import Summits.NavierStokesRegularity.FluidComputer.PalasekTowerTinyBlob
import Literature.Analysis.FluidPDE.SpaceTimeMollifier
import Literature.Analysis.FluidPDE.SverakLandauConformalCalc

/-!
# The tiny blob, III: derivative, incompressibility, flatness at the centre, a strain point

Cell `ns-blowup`, seat `ns-blowup-ecbridge-4` (g3); GROUP C «BRIDGE SUPPORT» of the route
`PalasekTowerBreakdown` (crux `EpisodeBaseG`, item stmt-NavierStokesRegularity-19179; negative lane
`TinyAnchoredHosts`). Sequel of `PalasekTowerTinyBlob.lean`. LABEL: E–C typing (KERNEL calculus, one
auxiliary definition `blobCoef` with body; everything proved). WHAT THIS IS NOT: not Navier–Stokes
evidence — vector calculus of one explicit field; no flow, stage or schedule.

* `hasFDerivAt_tinyBlob` — the Jacobian of `B_a = F(s) • e₃ − φ • id`, `s = ‖y‖²/a²`,
  `φ = y₂ G(s)/a²`: `DB(y)h = F′(s)(2/a²)⟪y,h⟫ e₃ − φ(y) h − (Dφ(y)h) y`;
* `isDivFree_tinyBlob` — `div B = (2/a²)F′(s) y₂ − 3φ − Dφ(y)y = (y₂/a²)(2F′ − 4G − 2sG′) = 0` by
  `F′ = 2G + sG′` (`hasDerivAt_blobF`);
* `fderiv_tinyBlob_zero`, `laplacian_tinyBlob_zero` — FLATNESS at the centre (`F′(0) = 0`, `G(0) = 0`,
  `φ(0) = 0`, `Dφ(0) = 0`; radial Laplacian `Δ(F∘s)(0) = 6F′(0)/a²`, Leibniz for `φ · yⱼ`);
* `exists_fderiv_tinyBlob_ne_zero` — a nonconstant compactly supported field has a point with nonzero
  Jacobian, necessarily inside `B̄(0, 2a)` (outside, the field vanishes identically).

References: folklore vector calculus; serves S. Palasek, arXiv:2605.13827 §3.3 [cite: Palasek2026ElementaryModel, §3.3].
-/

noncomputable section

namespace Summit.NavierStokesRegularity.FluidComputer.PalasekTowerClayBridge.TinyBlob

open Set Function Filter Topology InnerProductSpace Metric MeasureTheory
open scoped Topology ContDiff RealInnerProductSpace Laplacian

open Literature.Analysis.FluidPDE

variable {a : ℝ}

/-! ## §1 The scalar coefficient `φ = y₂ G(s)/a²` and the two Jacobians -/

/-- The coefficient `φ_a(y) = y₂ G(‖y‖²/a²) / a²` of the radial part of the blob. [folklore] -/
def blobCoef (a : ℝ) (y : EuclideanSpace ℝ (Fin 3)) : ℝ := y 2 * blobG (sqn a y) / a ^ 2

/-- The blob is `F(s) • e₃ − φ • id`. [folklore] -/
theorem tinyBlob_eq_coef (a : ℝ) (y : EuclideanSpace ℝ (Fin 3)) :
    tinyBlob a y = blobF (sqn a y) • e₃ - blobCoef a y • y := rfl

/-- The third coordinate is the continuous linear form `proj 2`. [folklore] -/
theorem hasFDerivAt_coord_two (y : EuclideanSpace ℝ (Fin 3)) :
    HasFDerivAt (fun z : EuclideanSpace ℝ (Fin 3) => z 2)
      (EuclideanSpace.proj (2 : Fin 3) : EuclideanSpace ℝ (Fin 3) →L[ℝ] ℝ) y :=
  (EuclideanSpace.proj (2 : Fin 3) : EuclideanSpace ℝ (Fin 3) →L[ℝ] ℝ).hasFDerivAt

/-- **Jacobian of the `e₃`-coefficient**: `D(F∘s)(y) = F′(s) (2/a²)⟪y, ·⟫`, `F′ = 2G + sG′`. [folklore] -/
theorem hasFDerivAt_blobF_sqn (a : ℝ) (y : EuclideanSpace ℝ (Fin 3)) :
    HasFDerivAt (fun z => blobF (sqn a z))
      ((2 * blobG (sqn a y) + sqn a y * deriv blobG (sqn a y)) • ((2 / a ^ 2) • innerSL ℝ y)) y :=
  (hasDerivAt_blobF (sqn a y)).comp_hasFDerivAt y (hasFDerivAt_sqn a y)

/-- **Jacobian of the radial coefficient** `φ = (a²)⁻¹ (y₂ · G∘s)`. [folklore] -/
theorem hasFDerivAt_blobCoef (a : ℝ) (y : EuclideanSpace ℝ (Fin 3)) :
    HasFDerivAt (blobCoef a)
      ((a ^ 2)⁻¹ • (y 2 • (deriv blobG (sqn a y) • ((2 / a ^ 2) • innerSL ℝ y)) +
        blobG (sqn a y) • (EuclideanSpace.proj (2 : Fin 3) : EuclideanSpace ℝ (Fin 3) →L[ℝ] ℝ))) y := by
  have hG : HasFDerivAt (fun z => blobG (sqn a z)) (deriv blobG (sqn a y) • ((2 / a ^ 2) • innerSL ℝ y)) y :=
    ((contDiff_blobG.differentiable (by simp)) (sqn a y)).hasDerivAt.comp_hasFDerivAt y (hasFDerivAt_sqn a y)
  have hprod := (hasFDerivAt_coord_two y).mul hG
  have h := hprod.const_mul (a ^ 2)⁻¹
  have hfun : blobCoef a = fun z : EuclideanSpace ℝ (Fin 3) => (a ^ 2)⁻¹ * (z 2 * blobG (sqn a z)) := by
    funext z; rw [blobCoef, div_eq_inv_mul]
  rw [hfun]
  exact h

/-- `φ` is smooth. [folklore] -/
theorem contDiff_blobCoef (a : ℝ) : ContDiff ℝ ∞ (blobCoef a) := by
  have h2 : ContDiff ℝ ∞ fun y : EuclideanSpace ℝ (Fin 3) => y 2 :=
    (EuclideanSpace.proj (2 : Fin 3) : EuclideanSpace ℝ (Fin 3) →L[ℝ] ℝ).contDiff
  exact (h2.mul (contDiff_blobG.comp (contDiff_sqn a))).div_const _

/-- `φ(0) = 0`. [folklore] -/
theorem blobCoef_zero (a : ℝ) : blobCoef a 0 = 0 := by simp [blobCoef]

/-- `Dφ(0) = 0` (`G(0) = 0` and the product rule). [folklore] -/
theorem fderiv_blobCoef_zero (a : ℝ) : fderiv ℝ (blobCoef a) 0 = 0 := by
  rw [(hasFDerivAt_blobCoef a 0).fderiv, sqn_zero, blobG_zero]
  ext v
  simp

/-- **THE JACOBIAN OF THE BLOB.** [folklore] -/
theorem hasFDerivAt_tinyBlob (a : ℝ) (y : EuclideanSpace ℝ (Fin 3)) :
    HasFDerivAt (tinyBlob a)
      (((2 * blobG (sqn a y) + sqn a y * deriv blobG (sqn a y)) • ((2 / a ^ 2) • innerSL ℝ y)).smulRight e₃ -
        (blobCoef a y • ContinuousLinearMap.id ℝ (EuclideanSpace ℝ (Fin 3)) +
          ((a ^ 2)⁻¹ • (y 2 • (deriv blobG (sqn a y) • ((2 / a ^ 2) • innerSL ℝ y)) +
            blobG (sqn a y) • (EuclideanSpace.proj (2 : Fin 3) : EuclideanSpace ℝ (Fin 3) →L[ℝ] ℝ))).smulRight y))
      y := by
  have h1 := (hasFDerivAt_blobF_sqn a y).smul_const e₃
  have h2 := (hasFDerivAt_blobCoef a y).smul (hasFDerivAt_id y)
  exact h1.sub h2

/-- **`DB_a(0) = 0`.** [folklore] -/
theorem fderiv_tinyBlob_zero (a : ℝ) : fderiv ℝ (tinyBlob a) 0 = 0 := by
  rw [(hasFDerivAt_tinyBlob a 0).fderiv, sqn_zero, blobG_zero, blobCoef_zero]
  ext v i
  simp

/-! ## §2 Incompressibility -/

/-- **THE BLOB IS DIVERGENCE FREE**: `div B_a = (y₂/a²)(2F′ − 4G − 2sG′) = 0`. [folklore] -/
theorem isDivFree_tinyBlob (ha : a ≠ 0) : VectorCalculus.IsDivFree (tinyBlob a) := by
  intro y
  set s := sqn a y with hs
  have hFd : DifferentiableAt ℝ (fun z => blobF (sqn a z)) y := (hasFDerivAt_blobF_sqn a y).differentiableAt
  have hφd : DifferentiableAt ℝ (blobCoef a) y := (hasFDerivAt_blobCoef a y).differentiableAt
  have hcd : DifferentiableAt ℝ (fun _ : EuclideanSpace ℝ (Fin 3) => e₃) y := differentiableAt_const _
  have hid : DifferentiableAt ℝ (fun z : EuclideanSpace ℝ (Fin 3) => z) y := differentiableAt_id
  have h1 : DifferentiableAt ℝ (fun z => blobF (sqn a z) • e₃) y := hFd.smul hcd
  have h2 : DifferentiableAt ℝ (fun z => blobCoef a z • z) y := hφd.smul hid
  have hfun : tinyBlob a = fun z => blobF (sqn a z) • e₃ - blobCoef a z • z := rfl
  rw [hfun, divergence_sub_apply h1 h2, divergence_smul_apply hFd hcd, divergence_smul_apply hφd hid,
    Sverak2011.divergence_id_three]
  have hc0 : VectorCalculus.divergence (fun _ : EuclideanSpace ℝ (Fin 3) => e₃) y = 0 := by
    simp [VectorCalculus.divergence]
  rw [hc0, mul_zero, zero_add]
  -- the two gradients as directional derivatives
  have hg1 : ⟪e₃, gradient (fun z => blobF (sqn a z)) y⟫ = fderiv ℝ (fun z => blobF (sqn a z)) y e₃ := by
    rw [gradient, real_inner_comm, InnerProductSpace.toDual_symm_apply]
  have hg2 : ⟪y, gradient (blobCoef a) y⟫ = fderiv ℝ (blobCoef a) y y := by
    rw [gradient, real_inner_comm, InnerProductSpace.toDual_symm_apply]
  have hyy : ⟪y, y⟫ = a ^ 2 * s := by
    rw [real_inner_self_eq_norm_sq, hs, sqn]; field_simp
  have e1 : fderiv ℝ (fun z => blobF (sqn a z)) y e₃ = (2 * blobG s + s * deriv blobG s) * (2 / a ^ 2 * y 2) := by
    rw [(hasFDerivAt_blobF_sqn a y).fderiv, ← hs]
    show (2 * blobG s + s * deriv blobG s) • ((2 / a ^ 2) • ⟪y, e₃⟫) = _
    rw [inner_e₃_right, smul_eq_mul, smul_eq_mul]
  have e2 : fderiv ℝ (blobCoef a) y y =
      (a ^ 2)⁻¹ * (y 2 * (deriv blobG s * (2 / a ^ 2 * (a ^ 2 * s))) + blobG s * y 2) := by
    rw [(hasFDerivAt_blobCoef a y).fderiv, ← hs]
    show (a ^ 2)⁻¹ • (y 2 • (deriv blobG s • ((2 / a ^ 2) • ⟪y, y⟫)) + blobG s • y 2) = _
    rw [hyy]
    simp only [smul_eq_mul]
  have e3 : blobCoef a y = y 2 * blobG s / a ^ 2 := by rw [blobCoef, ← hs]
  rw [hg1, hg2, e1, e2, e3]
  field_simp
  ring

/-! ## §3 Flatness at the centre: the Laplacian -/

/-- `Δ(F∘s)(0) = 6 F′(0)/a² = 0`. [folklore] -/
theorem laplacian_blobF_sqn_zero (a : ℝ) :
    (Δ (fun z : EuclideanSpace ℝ (Fin 3) => blobF (sqn a z))) 0 = 0 := by
  -- `g σ = F(σ/a²)`, `g₁ σ = F′(σ/a²)/a²`
  set g : ℝ → ℝ := fun σ => blobF (σ / a ^ 2) with hg
  set g₁ : ℝ → ℝ := fun σ => deriv blobF (σ / a ^ 2) / a ^ 2 with hg₁
  have hFd : ∀ σ, HasDerivAt blobF (deriv blobF σ) σ := fun σ =>
    ((contDiff_blobF.differentiable (by simp)) σ).hasDerivAt
  have hgd : ∀ σ ∈ (univ : Set ℝ), HasDerivAt g (g₁ σ) σ := by
    intro σ _
    have h := (hFd (σ / a ^ 2)).comp σ ((hasDerivAt_id σ).div_const (a ^ 2))
    exact h.congr_deriv (by simp only [hg₁]; ring)
  have hF2 : Differentiable ℝ (deriv blobF) :=
    ((contDiff_infty_iff_deriv.1 contDiff_blobF).2).differentiable (by simp)
  have hg₁d : HasDerivAt g₁ (deriv (deriv blobF) (‖(0 : EuclideanSpace ℝ (Fin 3))‖ ^ 2 / a ^ 2) / a ^ 2 / a ^ 2)
      (‖(0 : EuclideanSpace ℝ (Fin 3))‖ ^ 2) := by
    have h := ((hF2 _).hasDerivAt.comp (‖(0 : EuclideanSpace ℝ (Fin 3))‖ ^ 2)
      ((hasDerivAt_id (‖(0 : EuclideanSpace ℝ (Fin 3))‖ ^ 2)).div_const (a ^ 2))).div_const (a ^ 2)
    exact h.congr_deriv (by simp only [id_eq]; ring)
  have hfun : (fun z : EuclideanSpace ℝ (Fin 3) => blobF (sqn a z)) = fun z => g (‖z‖ ^ 2) := by
    funext z; simp [hg, sqn]
  rw [hfun, laplacian_comp_norm_sq isOpen_univ hgd (mem_univ _) hg₁d]
  simp [hg₁, deriv_blobF_zero]

/-- `Δ(φ · yⱼ)(0) = 0` for each coordinate `j` (`φ(0) = 0`, `yⱼ(0) = 0`, `Dφ(0) = 0`). [folklore] -/
theorem laplacian_blobCoef_mul_coord_zero (a : ℝ) (j : Fin 3) :
    (Δ (fun z : EuclideanSpace ℝ (Fin 3) => blobCoef a z * z j)) 0 = 0 := by
  have hφ : ContDiff ℝ 2 (blobCoef a) := (contDiff_blobCoef a).of_le (by norm_cast)
  have hj : ContDiff ℝ 2 (fun z : EuclideanSpace ℝ (Fin 3) => z j) :=
    (EuclideanSpace.proj j : EuclideanSpace ℝ (Fin 3) →L[ℝ] ℝ).contDiff
  rw [laplacian_mul_eq (EuclideanSpace.basisFun (Fin 3) ℝ) hφ hj 0, blobCoef_zero,
    fderiv_blobCoef_zero]
  simp

/-- The radial part as a sum over coordinates: `φ • y = Σⱼ (φ yⱼ) • eⱼ`. [folklore] -/
theorem blobCoef_smul_eq (a : ℝ) :
    (fun z : EuclideanSpace ℝ (Fin 3) => blobCoef a z • z) =
      (fun z => (blobCoef a z * z 0) • EuclideanSpace.single (0 : Fin 3) (1 : ℝ)) +
      ((fun z => (blobCoef a z * z 1) • EuclideanSpace.single (1 : Fin 3) (1 : ℝ)) +
       (fun z => (blobCoef a z * z 2) • EuclideanSpace.single (2 : Fin 3) (1 : ℝ))) := by
  funext z
  ext i
  fin_cases i <;> simp

/-- `Δ(φ • id)(0) = 0`. [folklore] -/
theorem laplacian_blobCoef_smul_zero (a : ℝ) :
    (Δ (fun z : EuclideanSpace ℝ (Fin 3) => blobCoef a z • z)) 0 = 0 := by
  have hφ : ContDiff ℝ 2 (blobCoef a) := (contDiff_blobCoef a).of_le (by norm_cast)
  have hψ : ∀ j : Fin 3, ContDiff ℝ 2 (fun z : EuclideanSpace ℝ (Fin 3) => blobCoef a z * z j) := fun j =>
    hφ.mul (EuclideanSpace.proj j : EuclideanSpace ℝ (Fin 3) →L[ℝ] ℝ).contDiff
  have hT : ∀ j : Fin 3, ContDiffAt ℝ 2
      (fun z : EuclideanSpace ℝ (Fin 3) => (blobCoef a z * z j) • EuclideanSpace.single j (1 : ℝ)) 0 :=
    fun j => ((hψ j).smul contDiff_const).contDiffAt
  have h12 : ContDiffAt ℝ 2
      ((fun z : EuclideanSpace ℝ (Fin 3) => (blobCoef a z * z 1) • EuclideanSpace.single (1 : Fin 3) (1 : ℝ)) +
        (fun z => (blobCoef a z * z 2) • EuclideanSpace.single (2 : Fin 3) (1 : ℝ))) 0 := (hT 1).add (hT 2)
  rw [blobCoef_smul_eq, (hT 0).laplacian_add h12, (hT 1).laplacian_add (hT 2),
    laplacian_smul_const (θ := fun z : EuclideanSpace ℝ (Fin 3) => blobCoef a z * z 0) (hψ 0),
    laplacian_smul_const (θ := fun z : EuclideanSpace ℝ (Fin 3) => blobCoef a z * z 1) (hψ 1),
    laplacian_smul_const (θ := fun z : EuclideanSpace ℝ (Fin 3) => blobCoef a z * z 2) (hψ 2),
    laplacian_blobCoef_mul_coord_zero, laplacian_blobCoef_mul_coord_zero,
    laplacian_blobCoef_mul_coord_zero]
  simp

/-- **`ΔB_a(0) = 0`.** [folklore] -/
theorem laplacian_tinyBlob_zero (a : ℝ) : (Δ (tinyBlob a)) 0 = 0 := by
  have h1 : ContDiffAt ℝ 2 (fun z : EuclideanSpace ℝ (Fin 3) => blobF (sqn a z) • e₃) 0 :=
    (((contDiff_blobF.comp (contDiff_sqn a)).smul contDiff_const).of_le (by norm_cast)).contDiffAt
  have h2 : ContDiffAt ℝ 2 (fun z : EuclideanSpace ℝ (Fin 3) => blobCoef a z • z) 0 :=
    (((contDiff_blobCoef a).smul contDiff_id).of_le (by norm_cast)).contDiffAt
  have hfun : tinyBlob a = (fun z => blobF (sqn a z) • e₃) - fun z => blobCoef a z • z := rfl
  have hθ : ContDiff ℝ 2 (fun z : EuclideanSpace ℝ (Fin 3) => blobF (sqn a z)) :=
    (contDiff_blobF.comp (contDiff_sqn a)).of_le (by norm_cast)
  rw [hfun, h1.laplacian_sub h2, laplacian_blobCoef_smul_zero,
    laplacian_smul_const (θ := fun z : EuclideanSpace ℝ (Fin 3) => blobF (sqn a z)) hθ e₃ 0,
    laplacian_blobF_sqn_zero a]
  simp

/-! ## §4 A point of nonzero strain -/

/-- **The blob has a nonzero Jacobian somewhere in `B̄(0, 2a)`** (`a > 0`): a constant field would have
`e₃ = B_a(0) = B_a(y) = 0` for `‖y‖ > 2a`; and outside `B̄(0, 2a)` the field vanishes identically, so
its Jacobian vanishes there. [folklore] -/
theorem exists_fderiv_tinyBlob_ne_zero (ha : 0 < a) :
    ∃ y : EuclideanSpace ℝ (Fin 3), ‖y‖ ≤ 2 * a ∧ fderiv ℝ (tinyBlob a) y ≠ 0 := by
  by_contra hcon
  push Not at hcon
  -- then the Jacobian vanishes everywhere
  have hall : ∀ y, fderiv ℝ (tinyBlob a) y = 0 := by
    intro y
    by_cases hy : ‖y‖ ≤ 2 * a
    · exact hcon y hy
    · rw [not_le] at hy
      have hev : tinyBlob a =ᶠ[𝓝 y] fun _ => (0 : EuclideanSpace ℝ (Fin 3)) := by
        have hopen : IsOpen {z : EuclideanSpace ℝ (Fin 3) | 2 * a < ‖z‖} :=
          isOpen_lt continuous_const continuous_norm
        filter_upwards [hopen.mem_nhds hy] with z hz
        exact tinyBlob_eq_zero_of_norm_gt ha hz
      rw [hev.fderiv_eq, fderiv_const_apply]
  -- so the blob is constant: `e₃ = B(0) = B(far point) = 0`
  set yfar : EuclideanSpace ℝ (Fin 3) := (3 * a) • e₃ with hyfar
  have hfar : 2 * a < ‖yfar‖ := by
    rw [hyfar, norm_smul, norm_e₃, mul_one, Real.norm_eq_abs, abs_of_pos (by positivity)]
    linarith
  have hconst := is_const_of_fderiv_eq_zero (differentiable_tinyBlob a) hall 0 yfar
  rw [tinyBlob_zero, tinyBlob_eq_zero_of_norm_gt ha hfar] at hconst
  have : ‖(e₃ : EuclideanSpace ℝ (Fin 3))‖ = 0 := by rw [hconst, norm_zero]
  rw [norm_e₃] at this
  exact one_ne_zero this

end Summit.NavierStokesRegularity.FluidComputer.PalasekTowerClayBridge.TinyBlob

end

++++

Search the listing above for the lines with "3) →L[ℝ] ℝ))).smulRight y))" and "have h2 := (hasFDerivAt_blobCoef", then output those lines and all lines between them exactly.

            blobG (sqn a y) • (EuclideanSpace.proj (2 : Fin 3) : EuclideanSpace ℝ (Fin 3) →L[ℝ] ℝ))).smulRight y))
      y := by
  have h1 := (hasFDerivAt_blobF_sqn a y).smul_const e₃
  have h2 := (hasFDerivAt_blobCoef a y).smul (hasFDerivAt_id y)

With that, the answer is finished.